Start of Data excerpts

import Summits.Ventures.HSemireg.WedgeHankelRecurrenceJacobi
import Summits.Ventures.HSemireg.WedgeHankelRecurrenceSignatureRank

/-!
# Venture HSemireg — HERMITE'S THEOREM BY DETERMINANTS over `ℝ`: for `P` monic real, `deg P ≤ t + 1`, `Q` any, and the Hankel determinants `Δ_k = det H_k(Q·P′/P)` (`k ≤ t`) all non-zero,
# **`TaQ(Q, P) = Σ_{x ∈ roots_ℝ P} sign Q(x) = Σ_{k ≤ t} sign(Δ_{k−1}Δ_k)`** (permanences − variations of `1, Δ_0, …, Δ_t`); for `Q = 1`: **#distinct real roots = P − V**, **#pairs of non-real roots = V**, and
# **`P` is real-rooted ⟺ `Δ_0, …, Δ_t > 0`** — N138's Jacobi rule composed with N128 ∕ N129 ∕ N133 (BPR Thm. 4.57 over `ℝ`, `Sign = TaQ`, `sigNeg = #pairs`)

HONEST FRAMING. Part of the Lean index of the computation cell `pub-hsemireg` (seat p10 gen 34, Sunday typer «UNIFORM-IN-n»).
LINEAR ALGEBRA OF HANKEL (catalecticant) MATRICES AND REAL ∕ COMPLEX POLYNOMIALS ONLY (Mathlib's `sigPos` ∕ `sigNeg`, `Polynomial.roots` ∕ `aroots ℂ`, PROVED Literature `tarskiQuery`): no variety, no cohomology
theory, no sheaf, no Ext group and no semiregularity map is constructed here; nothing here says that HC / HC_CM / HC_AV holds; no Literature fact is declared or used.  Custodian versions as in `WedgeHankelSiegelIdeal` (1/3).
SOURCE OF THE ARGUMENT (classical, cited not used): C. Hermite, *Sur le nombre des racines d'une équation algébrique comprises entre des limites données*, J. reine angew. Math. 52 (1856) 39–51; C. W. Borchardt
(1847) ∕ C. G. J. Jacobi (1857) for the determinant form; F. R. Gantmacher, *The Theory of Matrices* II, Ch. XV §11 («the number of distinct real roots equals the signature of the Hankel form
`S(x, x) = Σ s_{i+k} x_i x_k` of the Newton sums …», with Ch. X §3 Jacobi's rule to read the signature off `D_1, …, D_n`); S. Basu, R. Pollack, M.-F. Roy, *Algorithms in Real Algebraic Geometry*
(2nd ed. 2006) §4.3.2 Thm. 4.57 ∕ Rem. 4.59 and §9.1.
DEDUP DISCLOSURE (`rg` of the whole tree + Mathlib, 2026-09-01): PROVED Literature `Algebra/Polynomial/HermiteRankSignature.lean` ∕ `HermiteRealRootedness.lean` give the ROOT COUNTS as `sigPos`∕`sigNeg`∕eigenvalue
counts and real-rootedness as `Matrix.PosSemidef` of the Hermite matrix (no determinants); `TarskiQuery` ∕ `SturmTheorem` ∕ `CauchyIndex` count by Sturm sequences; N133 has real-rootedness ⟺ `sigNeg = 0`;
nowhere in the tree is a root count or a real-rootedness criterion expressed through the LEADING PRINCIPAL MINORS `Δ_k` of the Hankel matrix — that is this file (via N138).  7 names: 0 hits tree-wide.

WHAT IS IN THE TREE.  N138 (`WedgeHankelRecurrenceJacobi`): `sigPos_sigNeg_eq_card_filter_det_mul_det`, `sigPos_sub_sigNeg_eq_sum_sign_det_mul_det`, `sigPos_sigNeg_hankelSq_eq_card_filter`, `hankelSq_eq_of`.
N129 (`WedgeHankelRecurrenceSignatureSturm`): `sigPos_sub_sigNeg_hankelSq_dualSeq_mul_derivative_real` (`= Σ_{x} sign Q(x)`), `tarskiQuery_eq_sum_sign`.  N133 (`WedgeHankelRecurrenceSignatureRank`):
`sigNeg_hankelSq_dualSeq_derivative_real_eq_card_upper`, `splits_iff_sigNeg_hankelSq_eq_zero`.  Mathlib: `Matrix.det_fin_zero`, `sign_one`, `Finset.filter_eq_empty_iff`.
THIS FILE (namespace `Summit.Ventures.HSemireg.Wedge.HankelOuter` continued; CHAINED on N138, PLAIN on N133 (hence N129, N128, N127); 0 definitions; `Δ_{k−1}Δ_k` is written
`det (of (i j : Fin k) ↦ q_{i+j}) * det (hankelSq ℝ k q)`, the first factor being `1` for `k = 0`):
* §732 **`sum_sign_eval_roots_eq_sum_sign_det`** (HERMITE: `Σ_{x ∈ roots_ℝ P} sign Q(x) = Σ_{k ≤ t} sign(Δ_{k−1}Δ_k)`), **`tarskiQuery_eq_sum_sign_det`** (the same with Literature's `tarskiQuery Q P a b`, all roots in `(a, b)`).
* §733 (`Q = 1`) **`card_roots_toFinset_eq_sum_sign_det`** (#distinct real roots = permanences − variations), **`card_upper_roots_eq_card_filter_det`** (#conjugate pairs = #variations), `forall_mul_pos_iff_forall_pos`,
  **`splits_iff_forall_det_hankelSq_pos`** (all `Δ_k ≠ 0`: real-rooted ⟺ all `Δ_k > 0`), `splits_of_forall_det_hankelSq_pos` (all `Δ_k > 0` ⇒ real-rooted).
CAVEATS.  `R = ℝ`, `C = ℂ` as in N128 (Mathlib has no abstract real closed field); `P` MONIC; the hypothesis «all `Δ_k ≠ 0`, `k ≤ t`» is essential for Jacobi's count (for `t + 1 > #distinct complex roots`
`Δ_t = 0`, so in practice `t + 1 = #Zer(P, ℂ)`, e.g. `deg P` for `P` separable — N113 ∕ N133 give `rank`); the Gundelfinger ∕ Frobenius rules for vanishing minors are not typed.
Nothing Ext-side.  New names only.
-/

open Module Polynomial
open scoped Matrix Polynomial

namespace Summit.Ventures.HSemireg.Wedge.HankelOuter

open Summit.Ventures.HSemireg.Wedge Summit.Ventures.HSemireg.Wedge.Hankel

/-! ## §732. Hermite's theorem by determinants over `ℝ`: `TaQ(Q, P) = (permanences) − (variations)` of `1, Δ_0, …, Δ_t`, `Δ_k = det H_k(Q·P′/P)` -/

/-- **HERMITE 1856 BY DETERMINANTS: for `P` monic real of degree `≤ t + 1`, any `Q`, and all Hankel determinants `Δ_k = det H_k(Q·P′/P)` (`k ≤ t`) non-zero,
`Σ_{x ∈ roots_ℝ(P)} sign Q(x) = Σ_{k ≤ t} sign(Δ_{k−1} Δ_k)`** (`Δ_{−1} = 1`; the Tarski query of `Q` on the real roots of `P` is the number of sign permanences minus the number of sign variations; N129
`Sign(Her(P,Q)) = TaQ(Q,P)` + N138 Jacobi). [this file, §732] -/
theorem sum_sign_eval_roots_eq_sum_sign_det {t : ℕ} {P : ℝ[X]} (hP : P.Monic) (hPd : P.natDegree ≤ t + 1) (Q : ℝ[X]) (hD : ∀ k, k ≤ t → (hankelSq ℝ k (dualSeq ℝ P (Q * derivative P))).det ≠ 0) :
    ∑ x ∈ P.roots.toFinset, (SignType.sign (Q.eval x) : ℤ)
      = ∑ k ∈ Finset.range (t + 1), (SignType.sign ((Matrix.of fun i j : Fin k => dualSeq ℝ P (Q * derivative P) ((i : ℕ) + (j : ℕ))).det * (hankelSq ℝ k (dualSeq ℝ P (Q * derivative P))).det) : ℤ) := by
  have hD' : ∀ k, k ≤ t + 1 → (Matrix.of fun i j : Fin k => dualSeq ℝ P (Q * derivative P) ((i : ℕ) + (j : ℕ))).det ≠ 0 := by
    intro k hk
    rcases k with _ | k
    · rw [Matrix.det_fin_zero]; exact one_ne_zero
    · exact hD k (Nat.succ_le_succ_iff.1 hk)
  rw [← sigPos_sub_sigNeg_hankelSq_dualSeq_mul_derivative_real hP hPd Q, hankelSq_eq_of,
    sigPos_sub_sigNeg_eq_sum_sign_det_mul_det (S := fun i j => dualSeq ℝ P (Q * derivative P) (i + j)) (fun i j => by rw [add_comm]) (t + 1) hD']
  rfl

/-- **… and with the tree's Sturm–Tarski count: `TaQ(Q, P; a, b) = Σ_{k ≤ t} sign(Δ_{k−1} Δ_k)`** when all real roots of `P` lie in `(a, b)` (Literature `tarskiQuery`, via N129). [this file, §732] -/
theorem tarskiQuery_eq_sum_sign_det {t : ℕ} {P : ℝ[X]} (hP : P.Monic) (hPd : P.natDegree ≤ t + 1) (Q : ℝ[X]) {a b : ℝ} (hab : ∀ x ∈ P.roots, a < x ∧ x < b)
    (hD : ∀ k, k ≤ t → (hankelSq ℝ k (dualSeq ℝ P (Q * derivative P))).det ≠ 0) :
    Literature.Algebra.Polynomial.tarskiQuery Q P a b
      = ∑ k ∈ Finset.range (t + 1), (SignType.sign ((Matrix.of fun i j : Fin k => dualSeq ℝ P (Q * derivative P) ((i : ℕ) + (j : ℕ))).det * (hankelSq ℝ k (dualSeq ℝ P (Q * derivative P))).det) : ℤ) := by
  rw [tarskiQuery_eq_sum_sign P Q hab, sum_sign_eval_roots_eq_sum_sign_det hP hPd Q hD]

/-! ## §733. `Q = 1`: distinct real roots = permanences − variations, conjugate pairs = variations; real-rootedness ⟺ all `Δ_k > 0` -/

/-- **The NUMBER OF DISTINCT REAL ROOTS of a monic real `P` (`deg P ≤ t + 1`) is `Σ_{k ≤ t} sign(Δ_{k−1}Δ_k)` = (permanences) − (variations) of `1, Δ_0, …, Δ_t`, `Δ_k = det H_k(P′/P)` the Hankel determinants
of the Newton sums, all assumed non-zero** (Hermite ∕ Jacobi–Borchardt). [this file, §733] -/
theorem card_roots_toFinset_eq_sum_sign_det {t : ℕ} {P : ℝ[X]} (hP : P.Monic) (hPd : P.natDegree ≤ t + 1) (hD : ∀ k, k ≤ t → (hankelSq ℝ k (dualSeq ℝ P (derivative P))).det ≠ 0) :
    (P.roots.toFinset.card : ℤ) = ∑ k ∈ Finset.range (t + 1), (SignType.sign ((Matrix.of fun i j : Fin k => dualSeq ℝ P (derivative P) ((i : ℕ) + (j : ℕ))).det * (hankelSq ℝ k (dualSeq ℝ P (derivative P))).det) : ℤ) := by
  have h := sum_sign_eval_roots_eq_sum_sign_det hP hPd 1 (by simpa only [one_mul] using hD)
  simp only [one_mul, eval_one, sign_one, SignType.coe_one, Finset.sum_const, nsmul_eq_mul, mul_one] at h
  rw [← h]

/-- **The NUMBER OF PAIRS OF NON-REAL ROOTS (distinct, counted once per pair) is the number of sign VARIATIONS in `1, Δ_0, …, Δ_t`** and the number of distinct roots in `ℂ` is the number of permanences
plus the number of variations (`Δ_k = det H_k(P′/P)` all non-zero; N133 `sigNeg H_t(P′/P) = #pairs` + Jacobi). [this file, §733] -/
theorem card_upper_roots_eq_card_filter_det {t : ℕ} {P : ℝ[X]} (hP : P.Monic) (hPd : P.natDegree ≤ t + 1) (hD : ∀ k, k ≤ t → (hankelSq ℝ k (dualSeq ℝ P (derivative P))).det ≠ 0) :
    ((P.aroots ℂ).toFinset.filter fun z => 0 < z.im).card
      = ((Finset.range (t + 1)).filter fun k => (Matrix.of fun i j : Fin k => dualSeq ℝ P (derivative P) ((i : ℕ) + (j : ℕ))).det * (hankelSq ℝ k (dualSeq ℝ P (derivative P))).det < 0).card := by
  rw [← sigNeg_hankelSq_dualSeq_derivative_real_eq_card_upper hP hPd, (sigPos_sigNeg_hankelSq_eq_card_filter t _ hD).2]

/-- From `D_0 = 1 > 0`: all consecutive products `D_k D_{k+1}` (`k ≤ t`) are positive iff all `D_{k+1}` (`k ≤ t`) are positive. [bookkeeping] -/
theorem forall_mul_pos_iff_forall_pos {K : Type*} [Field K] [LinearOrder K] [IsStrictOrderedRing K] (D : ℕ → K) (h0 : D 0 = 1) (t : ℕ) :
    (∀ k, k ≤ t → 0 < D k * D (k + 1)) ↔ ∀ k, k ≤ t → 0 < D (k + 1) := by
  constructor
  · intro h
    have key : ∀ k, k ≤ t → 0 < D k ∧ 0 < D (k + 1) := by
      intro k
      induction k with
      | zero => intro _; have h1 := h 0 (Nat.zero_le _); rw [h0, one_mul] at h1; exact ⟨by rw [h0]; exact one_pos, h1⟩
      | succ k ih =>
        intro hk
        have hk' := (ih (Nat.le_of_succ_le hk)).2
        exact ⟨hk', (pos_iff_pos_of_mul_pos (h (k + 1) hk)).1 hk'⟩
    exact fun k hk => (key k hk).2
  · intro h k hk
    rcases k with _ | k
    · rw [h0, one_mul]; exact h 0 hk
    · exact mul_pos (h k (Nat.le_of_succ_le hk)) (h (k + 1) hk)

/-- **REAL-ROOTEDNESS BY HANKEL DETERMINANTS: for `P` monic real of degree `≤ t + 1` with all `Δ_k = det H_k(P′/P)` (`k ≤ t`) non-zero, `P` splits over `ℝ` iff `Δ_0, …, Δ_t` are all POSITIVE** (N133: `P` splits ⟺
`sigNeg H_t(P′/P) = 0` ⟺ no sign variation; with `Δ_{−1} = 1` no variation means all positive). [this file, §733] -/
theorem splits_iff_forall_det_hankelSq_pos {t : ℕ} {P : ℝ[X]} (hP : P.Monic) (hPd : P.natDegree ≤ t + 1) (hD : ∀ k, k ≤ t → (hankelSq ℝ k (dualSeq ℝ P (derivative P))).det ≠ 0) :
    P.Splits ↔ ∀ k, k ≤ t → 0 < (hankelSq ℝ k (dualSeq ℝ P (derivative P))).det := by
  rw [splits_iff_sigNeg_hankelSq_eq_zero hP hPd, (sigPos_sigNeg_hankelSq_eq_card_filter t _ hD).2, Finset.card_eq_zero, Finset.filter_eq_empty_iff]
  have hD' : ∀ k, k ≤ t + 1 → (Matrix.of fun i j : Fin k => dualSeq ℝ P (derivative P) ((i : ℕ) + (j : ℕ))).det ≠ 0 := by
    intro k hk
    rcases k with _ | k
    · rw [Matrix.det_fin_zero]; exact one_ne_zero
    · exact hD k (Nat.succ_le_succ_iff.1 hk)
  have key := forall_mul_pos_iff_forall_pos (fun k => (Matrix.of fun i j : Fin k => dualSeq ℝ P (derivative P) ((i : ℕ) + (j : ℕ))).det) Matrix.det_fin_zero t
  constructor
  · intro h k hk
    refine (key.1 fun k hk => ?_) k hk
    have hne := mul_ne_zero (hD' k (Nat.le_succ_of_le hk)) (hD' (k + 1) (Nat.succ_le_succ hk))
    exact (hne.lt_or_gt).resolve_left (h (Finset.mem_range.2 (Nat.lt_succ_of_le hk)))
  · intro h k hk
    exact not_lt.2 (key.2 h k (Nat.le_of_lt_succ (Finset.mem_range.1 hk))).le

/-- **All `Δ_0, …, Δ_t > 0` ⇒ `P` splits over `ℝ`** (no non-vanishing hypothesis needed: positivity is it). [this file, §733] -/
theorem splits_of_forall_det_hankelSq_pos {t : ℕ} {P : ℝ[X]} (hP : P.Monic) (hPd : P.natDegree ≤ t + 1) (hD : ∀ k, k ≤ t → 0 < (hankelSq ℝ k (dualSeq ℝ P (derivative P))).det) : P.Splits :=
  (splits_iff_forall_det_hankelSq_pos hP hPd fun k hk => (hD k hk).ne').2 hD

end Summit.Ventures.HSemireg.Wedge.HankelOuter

End of Data excerpts

Write out every line of the entries that holds the word "PROVED".

> Reply
LINEAR ALGEBRA OF HANKEL (catalecticant) MATRICES AND REAL ∕ COMPLEX POLYNOMIALS ONLY (Mathlib's `sigPos` ∕ `sigNeg`, `Polynomial.roots` ∕ `aroots ℂ`, PROVED Literature `tarskiQuery`): no variety, no cohomology
DEDUP DISCLOSURE (`rg` of the whole tree + Mathlib, 2026-09-01): PROVED Literature `Algebra/Polynomial/HermiteRankSignature.lean` ∕ `HermiteRealRootedness.lean` give the ROOT COUNTS as `sigPos`∕`sigNeg`∕eigenvalue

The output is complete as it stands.